(Collected data)
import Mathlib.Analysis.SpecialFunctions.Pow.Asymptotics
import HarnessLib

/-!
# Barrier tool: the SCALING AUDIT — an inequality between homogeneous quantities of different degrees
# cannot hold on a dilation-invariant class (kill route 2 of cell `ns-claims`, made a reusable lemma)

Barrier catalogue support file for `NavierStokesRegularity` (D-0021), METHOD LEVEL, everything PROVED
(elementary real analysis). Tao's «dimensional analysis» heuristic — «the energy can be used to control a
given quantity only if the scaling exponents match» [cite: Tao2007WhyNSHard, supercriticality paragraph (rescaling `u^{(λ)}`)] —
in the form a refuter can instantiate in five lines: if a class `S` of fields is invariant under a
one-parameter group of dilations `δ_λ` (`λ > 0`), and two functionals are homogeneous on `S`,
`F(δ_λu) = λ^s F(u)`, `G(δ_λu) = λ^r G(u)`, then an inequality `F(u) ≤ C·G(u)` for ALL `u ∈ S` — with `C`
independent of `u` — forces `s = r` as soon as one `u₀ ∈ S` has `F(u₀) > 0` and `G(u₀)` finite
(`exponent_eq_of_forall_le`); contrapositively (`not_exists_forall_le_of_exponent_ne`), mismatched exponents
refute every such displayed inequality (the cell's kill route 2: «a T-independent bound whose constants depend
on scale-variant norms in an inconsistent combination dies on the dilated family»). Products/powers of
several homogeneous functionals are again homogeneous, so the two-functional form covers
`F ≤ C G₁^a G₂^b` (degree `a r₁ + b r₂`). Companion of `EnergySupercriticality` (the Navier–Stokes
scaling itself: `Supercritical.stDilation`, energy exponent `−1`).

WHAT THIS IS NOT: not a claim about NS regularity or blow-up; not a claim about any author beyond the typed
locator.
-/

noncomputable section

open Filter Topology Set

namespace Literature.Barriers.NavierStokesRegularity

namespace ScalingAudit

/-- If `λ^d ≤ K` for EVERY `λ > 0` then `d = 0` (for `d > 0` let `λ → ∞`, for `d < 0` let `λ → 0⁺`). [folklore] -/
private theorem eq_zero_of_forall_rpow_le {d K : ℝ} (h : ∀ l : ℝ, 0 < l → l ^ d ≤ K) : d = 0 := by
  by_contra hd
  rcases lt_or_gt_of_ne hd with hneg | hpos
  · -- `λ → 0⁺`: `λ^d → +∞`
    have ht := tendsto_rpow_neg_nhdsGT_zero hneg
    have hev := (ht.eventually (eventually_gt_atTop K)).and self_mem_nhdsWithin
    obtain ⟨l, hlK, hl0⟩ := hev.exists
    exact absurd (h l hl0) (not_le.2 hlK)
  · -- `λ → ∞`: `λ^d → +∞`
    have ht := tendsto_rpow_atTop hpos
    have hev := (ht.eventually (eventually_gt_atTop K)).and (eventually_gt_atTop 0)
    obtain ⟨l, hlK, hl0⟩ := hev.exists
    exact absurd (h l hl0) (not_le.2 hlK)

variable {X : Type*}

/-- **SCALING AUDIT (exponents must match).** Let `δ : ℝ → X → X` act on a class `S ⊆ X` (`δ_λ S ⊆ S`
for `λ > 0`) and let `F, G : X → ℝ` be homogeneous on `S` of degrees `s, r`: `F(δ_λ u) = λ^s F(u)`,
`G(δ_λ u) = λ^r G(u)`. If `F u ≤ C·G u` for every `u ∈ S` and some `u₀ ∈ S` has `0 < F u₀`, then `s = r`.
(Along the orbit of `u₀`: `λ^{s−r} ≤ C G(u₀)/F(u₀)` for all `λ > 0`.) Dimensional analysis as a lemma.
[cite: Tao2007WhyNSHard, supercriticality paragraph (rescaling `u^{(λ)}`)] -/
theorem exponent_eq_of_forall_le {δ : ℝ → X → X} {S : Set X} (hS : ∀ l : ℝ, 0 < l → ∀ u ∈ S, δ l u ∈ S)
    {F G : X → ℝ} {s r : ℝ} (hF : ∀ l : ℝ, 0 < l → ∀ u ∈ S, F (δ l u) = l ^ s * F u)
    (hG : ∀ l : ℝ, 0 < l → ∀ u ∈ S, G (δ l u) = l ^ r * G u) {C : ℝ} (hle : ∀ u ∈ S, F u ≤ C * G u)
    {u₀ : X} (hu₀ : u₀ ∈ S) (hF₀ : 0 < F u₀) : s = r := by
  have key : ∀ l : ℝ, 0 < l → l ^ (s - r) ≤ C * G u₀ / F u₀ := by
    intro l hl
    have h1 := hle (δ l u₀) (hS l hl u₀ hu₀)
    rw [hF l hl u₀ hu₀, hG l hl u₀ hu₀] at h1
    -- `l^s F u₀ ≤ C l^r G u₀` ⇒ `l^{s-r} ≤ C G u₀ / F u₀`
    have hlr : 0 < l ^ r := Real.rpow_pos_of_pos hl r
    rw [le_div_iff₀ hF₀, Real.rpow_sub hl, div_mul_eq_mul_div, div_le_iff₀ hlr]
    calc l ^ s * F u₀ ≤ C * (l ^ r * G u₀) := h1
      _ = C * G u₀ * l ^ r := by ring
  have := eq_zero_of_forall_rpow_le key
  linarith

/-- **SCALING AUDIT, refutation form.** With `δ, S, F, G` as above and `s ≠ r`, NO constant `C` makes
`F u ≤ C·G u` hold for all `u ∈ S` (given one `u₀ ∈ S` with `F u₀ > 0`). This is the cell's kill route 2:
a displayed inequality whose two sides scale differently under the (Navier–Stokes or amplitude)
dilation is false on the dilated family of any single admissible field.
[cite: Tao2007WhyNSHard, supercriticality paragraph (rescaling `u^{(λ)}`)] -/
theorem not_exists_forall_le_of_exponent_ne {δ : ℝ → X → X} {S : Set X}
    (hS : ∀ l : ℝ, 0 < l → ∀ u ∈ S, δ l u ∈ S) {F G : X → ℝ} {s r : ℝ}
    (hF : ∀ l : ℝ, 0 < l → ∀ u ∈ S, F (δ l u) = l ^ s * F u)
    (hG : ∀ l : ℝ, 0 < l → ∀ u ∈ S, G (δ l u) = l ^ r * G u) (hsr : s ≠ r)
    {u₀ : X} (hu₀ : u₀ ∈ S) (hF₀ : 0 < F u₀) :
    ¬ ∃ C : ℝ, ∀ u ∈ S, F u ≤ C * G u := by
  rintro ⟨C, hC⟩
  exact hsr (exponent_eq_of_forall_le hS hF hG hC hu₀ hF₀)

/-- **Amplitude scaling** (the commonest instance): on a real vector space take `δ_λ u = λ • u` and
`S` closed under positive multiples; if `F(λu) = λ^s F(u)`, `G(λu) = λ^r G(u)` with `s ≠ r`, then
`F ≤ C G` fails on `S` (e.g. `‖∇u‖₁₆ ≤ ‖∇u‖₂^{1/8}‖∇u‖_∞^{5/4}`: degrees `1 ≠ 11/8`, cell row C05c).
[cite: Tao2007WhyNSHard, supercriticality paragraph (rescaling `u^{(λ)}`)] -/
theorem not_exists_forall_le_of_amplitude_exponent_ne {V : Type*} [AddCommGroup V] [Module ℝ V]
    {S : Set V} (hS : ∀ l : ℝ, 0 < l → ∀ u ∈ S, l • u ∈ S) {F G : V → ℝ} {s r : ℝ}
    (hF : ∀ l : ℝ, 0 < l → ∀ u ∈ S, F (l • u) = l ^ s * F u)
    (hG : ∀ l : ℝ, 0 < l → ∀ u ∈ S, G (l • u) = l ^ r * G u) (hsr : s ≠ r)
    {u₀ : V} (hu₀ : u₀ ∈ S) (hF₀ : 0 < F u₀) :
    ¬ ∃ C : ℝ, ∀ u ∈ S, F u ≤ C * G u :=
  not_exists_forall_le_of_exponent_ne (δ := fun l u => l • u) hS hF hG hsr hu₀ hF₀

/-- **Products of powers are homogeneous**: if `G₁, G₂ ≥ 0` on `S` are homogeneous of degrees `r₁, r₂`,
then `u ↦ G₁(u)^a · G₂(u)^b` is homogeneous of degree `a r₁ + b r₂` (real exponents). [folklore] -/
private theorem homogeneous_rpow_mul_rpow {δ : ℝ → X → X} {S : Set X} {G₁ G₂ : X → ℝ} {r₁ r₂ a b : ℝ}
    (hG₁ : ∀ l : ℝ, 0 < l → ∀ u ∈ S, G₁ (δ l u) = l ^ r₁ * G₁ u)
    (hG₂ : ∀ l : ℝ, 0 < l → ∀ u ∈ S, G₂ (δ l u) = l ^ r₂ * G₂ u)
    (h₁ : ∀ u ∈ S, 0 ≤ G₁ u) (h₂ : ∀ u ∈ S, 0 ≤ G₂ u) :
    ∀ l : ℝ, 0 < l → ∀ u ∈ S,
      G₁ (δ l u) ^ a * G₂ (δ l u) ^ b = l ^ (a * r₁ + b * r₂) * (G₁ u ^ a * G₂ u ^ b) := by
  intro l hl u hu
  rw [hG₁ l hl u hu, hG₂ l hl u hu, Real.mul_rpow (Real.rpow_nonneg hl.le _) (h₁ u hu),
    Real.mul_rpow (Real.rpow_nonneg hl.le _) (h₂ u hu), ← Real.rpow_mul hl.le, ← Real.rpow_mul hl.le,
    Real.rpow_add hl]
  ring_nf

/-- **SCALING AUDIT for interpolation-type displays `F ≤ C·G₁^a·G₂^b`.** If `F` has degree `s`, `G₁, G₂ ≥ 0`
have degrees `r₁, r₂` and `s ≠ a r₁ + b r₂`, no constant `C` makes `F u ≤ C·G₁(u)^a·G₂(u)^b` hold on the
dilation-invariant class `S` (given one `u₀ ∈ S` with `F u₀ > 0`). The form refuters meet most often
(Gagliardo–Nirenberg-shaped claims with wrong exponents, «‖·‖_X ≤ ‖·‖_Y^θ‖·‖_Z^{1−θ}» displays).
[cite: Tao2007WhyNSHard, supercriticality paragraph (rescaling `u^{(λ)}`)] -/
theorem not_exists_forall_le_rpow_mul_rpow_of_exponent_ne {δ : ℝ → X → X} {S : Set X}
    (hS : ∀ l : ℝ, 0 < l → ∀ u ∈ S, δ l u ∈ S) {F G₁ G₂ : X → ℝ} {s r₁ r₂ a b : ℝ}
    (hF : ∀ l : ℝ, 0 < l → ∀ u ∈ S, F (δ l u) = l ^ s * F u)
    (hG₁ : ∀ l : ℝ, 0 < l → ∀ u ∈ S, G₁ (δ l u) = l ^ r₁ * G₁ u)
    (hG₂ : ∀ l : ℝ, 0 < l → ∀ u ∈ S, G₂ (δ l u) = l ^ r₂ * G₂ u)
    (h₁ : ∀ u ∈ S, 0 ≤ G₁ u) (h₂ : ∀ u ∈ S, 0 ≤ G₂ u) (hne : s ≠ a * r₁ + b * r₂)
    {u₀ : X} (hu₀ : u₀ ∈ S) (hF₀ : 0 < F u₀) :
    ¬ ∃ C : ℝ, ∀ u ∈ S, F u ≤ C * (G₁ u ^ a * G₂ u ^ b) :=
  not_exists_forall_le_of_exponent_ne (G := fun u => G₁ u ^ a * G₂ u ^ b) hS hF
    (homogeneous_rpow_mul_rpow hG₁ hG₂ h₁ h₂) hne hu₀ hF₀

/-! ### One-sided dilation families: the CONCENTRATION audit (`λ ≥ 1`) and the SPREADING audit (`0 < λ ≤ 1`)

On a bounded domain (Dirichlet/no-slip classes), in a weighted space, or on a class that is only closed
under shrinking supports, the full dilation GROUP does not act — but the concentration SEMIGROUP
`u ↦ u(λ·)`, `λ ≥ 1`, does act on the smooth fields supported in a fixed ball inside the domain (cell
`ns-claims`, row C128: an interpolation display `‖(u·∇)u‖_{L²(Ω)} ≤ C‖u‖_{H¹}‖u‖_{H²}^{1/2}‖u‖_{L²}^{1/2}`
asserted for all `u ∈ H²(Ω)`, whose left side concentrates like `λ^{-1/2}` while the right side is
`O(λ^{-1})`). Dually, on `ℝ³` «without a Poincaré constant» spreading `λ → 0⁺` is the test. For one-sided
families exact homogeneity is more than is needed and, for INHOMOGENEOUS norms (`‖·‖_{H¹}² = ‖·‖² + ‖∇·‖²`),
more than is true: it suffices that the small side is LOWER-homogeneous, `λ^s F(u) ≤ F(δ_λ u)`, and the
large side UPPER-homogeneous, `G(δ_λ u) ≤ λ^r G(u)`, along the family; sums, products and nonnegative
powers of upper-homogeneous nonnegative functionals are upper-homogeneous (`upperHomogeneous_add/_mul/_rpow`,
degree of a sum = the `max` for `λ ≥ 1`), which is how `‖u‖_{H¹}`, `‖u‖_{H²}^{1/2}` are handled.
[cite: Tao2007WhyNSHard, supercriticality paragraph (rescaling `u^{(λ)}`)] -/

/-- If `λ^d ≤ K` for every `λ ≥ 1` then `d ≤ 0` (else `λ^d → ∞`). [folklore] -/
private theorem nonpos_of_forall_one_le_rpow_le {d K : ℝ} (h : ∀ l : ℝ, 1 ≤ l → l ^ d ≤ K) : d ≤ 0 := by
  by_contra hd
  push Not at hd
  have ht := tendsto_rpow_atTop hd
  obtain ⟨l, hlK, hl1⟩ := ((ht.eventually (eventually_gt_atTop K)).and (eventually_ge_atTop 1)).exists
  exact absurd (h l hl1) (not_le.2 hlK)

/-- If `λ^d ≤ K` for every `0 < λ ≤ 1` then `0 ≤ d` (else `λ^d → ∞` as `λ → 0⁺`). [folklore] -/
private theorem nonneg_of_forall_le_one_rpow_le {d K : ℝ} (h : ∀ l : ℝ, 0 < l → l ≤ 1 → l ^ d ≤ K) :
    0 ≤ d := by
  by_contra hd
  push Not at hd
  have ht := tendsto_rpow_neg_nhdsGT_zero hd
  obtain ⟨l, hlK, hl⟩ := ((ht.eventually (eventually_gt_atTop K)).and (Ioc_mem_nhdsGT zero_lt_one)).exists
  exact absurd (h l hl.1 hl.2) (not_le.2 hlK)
* * *
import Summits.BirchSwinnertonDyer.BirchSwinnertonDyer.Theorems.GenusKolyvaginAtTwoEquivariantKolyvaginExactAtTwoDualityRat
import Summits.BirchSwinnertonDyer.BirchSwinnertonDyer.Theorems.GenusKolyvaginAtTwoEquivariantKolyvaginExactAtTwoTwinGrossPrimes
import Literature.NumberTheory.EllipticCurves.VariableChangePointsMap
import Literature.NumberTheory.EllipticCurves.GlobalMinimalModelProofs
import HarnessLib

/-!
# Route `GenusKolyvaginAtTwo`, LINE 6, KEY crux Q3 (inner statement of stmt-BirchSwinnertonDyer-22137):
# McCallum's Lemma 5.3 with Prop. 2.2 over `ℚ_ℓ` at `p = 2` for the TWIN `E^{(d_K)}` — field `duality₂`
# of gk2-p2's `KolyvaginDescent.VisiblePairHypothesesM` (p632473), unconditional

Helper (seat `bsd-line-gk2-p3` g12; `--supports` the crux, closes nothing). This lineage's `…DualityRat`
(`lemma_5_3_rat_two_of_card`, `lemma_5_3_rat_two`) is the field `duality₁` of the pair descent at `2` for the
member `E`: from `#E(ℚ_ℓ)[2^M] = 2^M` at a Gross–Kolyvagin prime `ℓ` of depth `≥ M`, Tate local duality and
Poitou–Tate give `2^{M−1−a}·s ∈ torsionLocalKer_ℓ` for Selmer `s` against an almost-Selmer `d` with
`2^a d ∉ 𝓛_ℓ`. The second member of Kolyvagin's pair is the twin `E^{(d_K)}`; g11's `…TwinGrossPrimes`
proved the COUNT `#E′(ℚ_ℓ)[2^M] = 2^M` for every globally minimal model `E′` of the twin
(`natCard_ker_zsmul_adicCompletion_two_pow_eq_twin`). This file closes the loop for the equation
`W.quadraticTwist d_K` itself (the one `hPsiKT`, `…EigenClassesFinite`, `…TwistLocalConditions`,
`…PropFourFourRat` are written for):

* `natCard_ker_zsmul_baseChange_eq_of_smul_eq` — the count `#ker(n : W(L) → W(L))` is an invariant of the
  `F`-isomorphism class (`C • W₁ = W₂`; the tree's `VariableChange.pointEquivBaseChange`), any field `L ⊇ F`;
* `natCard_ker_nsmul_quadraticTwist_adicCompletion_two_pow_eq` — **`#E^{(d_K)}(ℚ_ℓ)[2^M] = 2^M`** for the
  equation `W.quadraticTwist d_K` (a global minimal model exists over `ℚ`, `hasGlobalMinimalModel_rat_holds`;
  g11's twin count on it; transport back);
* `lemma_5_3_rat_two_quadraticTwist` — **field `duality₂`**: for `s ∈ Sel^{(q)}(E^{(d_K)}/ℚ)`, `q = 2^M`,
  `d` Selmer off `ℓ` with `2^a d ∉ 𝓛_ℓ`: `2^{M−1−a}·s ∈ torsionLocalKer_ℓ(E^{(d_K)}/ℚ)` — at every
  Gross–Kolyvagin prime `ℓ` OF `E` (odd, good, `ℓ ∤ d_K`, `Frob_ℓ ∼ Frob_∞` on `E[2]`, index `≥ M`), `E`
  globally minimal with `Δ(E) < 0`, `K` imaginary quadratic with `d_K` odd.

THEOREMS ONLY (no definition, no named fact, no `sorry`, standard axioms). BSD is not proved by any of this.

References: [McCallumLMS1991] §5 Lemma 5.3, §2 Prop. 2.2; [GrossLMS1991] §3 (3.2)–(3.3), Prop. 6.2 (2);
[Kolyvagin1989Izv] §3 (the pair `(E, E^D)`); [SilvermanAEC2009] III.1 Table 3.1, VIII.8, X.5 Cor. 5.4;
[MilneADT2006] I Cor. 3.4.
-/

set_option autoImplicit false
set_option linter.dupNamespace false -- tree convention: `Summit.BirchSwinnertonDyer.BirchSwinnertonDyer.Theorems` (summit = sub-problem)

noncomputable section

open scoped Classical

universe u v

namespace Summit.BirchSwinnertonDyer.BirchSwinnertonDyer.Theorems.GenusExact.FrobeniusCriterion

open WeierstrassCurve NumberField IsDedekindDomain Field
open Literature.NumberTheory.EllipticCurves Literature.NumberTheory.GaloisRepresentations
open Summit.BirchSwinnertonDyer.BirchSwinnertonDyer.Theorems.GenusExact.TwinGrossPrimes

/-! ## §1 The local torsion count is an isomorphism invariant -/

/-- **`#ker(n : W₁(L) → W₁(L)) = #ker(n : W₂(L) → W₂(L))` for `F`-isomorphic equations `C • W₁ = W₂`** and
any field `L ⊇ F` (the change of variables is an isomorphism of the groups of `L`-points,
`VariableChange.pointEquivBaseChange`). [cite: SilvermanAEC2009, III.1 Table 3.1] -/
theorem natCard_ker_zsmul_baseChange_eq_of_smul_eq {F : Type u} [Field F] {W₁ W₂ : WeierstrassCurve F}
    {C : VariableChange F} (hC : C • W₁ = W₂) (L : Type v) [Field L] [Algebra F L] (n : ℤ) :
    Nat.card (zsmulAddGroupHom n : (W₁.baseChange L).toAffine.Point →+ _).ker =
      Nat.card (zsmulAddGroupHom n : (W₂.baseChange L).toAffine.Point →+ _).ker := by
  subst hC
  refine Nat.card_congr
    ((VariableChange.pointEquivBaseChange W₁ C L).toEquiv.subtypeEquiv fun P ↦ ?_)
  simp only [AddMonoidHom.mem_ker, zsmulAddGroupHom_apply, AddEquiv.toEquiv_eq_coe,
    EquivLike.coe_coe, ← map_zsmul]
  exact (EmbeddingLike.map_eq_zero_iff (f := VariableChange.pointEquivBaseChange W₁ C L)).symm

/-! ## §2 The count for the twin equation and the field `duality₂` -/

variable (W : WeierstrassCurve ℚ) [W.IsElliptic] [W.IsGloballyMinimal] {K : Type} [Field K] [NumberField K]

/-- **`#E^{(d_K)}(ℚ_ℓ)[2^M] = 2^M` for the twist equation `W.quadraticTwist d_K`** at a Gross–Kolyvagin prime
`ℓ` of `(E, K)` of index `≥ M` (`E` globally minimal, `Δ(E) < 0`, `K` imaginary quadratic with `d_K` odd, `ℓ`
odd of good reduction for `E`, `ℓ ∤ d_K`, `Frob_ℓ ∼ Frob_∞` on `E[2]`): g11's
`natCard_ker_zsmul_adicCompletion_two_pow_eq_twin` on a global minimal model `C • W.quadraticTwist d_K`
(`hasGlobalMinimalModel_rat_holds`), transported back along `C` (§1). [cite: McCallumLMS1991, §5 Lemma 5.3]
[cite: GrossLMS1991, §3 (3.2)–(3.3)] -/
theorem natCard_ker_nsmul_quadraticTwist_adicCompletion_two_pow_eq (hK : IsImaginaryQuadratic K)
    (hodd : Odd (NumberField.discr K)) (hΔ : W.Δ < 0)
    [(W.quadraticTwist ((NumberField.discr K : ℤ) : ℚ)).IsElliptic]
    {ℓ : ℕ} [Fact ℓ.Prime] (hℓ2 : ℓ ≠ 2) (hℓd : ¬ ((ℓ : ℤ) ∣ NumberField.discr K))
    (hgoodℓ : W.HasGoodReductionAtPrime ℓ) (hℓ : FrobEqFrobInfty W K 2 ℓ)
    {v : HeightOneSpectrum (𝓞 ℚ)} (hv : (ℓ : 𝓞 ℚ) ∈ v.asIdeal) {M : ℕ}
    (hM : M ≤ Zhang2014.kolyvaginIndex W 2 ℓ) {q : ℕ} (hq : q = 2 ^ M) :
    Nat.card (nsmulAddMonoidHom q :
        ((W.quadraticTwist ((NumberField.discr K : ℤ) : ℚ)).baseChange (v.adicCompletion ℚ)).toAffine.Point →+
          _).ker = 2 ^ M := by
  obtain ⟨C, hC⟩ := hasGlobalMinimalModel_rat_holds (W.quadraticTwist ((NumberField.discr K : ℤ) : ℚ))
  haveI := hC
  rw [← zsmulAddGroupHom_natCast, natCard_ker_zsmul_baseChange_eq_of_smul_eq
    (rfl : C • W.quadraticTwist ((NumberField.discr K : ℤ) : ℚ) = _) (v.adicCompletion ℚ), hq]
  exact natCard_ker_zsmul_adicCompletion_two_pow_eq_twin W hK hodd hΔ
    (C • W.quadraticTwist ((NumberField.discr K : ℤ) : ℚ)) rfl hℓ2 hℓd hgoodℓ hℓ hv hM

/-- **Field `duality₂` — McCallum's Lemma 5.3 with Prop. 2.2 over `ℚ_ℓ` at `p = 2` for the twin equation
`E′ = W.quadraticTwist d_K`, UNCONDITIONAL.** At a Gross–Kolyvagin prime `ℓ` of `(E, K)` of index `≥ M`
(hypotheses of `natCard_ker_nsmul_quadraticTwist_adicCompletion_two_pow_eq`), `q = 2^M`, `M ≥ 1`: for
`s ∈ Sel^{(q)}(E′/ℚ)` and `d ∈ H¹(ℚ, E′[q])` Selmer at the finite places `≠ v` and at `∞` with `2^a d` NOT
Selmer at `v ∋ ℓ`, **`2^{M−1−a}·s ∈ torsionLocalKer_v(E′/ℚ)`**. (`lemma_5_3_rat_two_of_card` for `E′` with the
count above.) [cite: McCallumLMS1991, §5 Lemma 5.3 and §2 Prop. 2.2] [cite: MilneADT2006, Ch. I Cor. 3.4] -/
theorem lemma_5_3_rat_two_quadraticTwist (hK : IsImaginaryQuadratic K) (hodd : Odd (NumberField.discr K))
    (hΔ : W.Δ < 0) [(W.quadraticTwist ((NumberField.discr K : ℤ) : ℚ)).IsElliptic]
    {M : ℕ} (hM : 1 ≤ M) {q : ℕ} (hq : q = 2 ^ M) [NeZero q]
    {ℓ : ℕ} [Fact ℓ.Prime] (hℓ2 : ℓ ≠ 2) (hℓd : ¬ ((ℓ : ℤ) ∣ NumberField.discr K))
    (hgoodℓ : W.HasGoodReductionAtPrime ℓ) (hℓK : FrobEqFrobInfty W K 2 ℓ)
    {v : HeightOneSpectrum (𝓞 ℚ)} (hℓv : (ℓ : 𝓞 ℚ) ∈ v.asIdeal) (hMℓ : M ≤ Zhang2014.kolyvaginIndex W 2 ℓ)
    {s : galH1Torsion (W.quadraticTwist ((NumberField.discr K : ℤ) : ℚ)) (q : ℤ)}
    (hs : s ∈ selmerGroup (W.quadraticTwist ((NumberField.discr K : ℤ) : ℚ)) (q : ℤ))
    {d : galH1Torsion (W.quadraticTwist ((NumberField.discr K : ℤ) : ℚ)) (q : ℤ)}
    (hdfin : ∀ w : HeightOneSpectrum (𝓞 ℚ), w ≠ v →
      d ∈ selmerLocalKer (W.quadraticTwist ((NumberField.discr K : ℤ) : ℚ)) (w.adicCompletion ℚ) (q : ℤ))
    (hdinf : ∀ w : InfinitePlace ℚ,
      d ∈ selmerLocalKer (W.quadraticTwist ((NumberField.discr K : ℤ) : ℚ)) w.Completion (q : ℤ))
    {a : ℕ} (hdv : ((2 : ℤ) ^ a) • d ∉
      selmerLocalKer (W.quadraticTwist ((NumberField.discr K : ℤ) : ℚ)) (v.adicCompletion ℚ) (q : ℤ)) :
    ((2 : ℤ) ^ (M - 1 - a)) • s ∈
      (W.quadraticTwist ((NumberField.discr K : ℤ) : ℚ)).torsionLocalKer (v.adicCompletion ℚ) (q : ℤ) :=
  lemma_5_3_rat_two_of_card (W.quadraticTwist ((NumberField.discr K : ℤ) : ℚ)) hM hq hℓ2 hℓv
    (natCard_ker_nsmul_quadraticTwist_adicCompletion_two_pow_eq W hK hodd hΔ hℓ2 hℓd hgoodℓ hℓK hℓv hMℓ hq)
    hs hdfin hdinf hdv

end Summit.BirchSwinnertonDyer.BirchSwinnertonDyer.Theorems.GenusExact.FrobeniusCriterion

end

Exercise :: From the entries above, extract only the lines running from the one containing "import Mathlib.Analysis.SpecialFunctions.Pow.Asymptotics" through the one containing "one-parameter group of", inclusive.

Result ::
import Mathlib.Analysis.SpecialFunctions.Pow.Asymptotics
import HarnessLib

/-!
# Barrier tool: the SCALING AUDIT — an inequality between homogeneous quantities of different degrees
# cannot hold on a dilation-invariant class (kill route 2 of cell `ns-claims`, made a reusable lemma)

Barrier catalogue support file for `NavierStokesRegularity` (D-0021), METHOD LEVEL, everything PROVED
(elementary real analysis). Tao's «dimensional analysis» heuristic — «the energy can be used to control a
given quantity only if the scaling exponents match» [cite: Tao2007WhyNSHard, supercriticality paragraph (rescaling `u^{(λ)}`)] —
in the form a refuter can instantiate in five lines: if a class `S` of fields is invariant under a
one-parameter group of dilations `δ_λ` (`λ > 0`), and two functionals are homogeneous on `S`,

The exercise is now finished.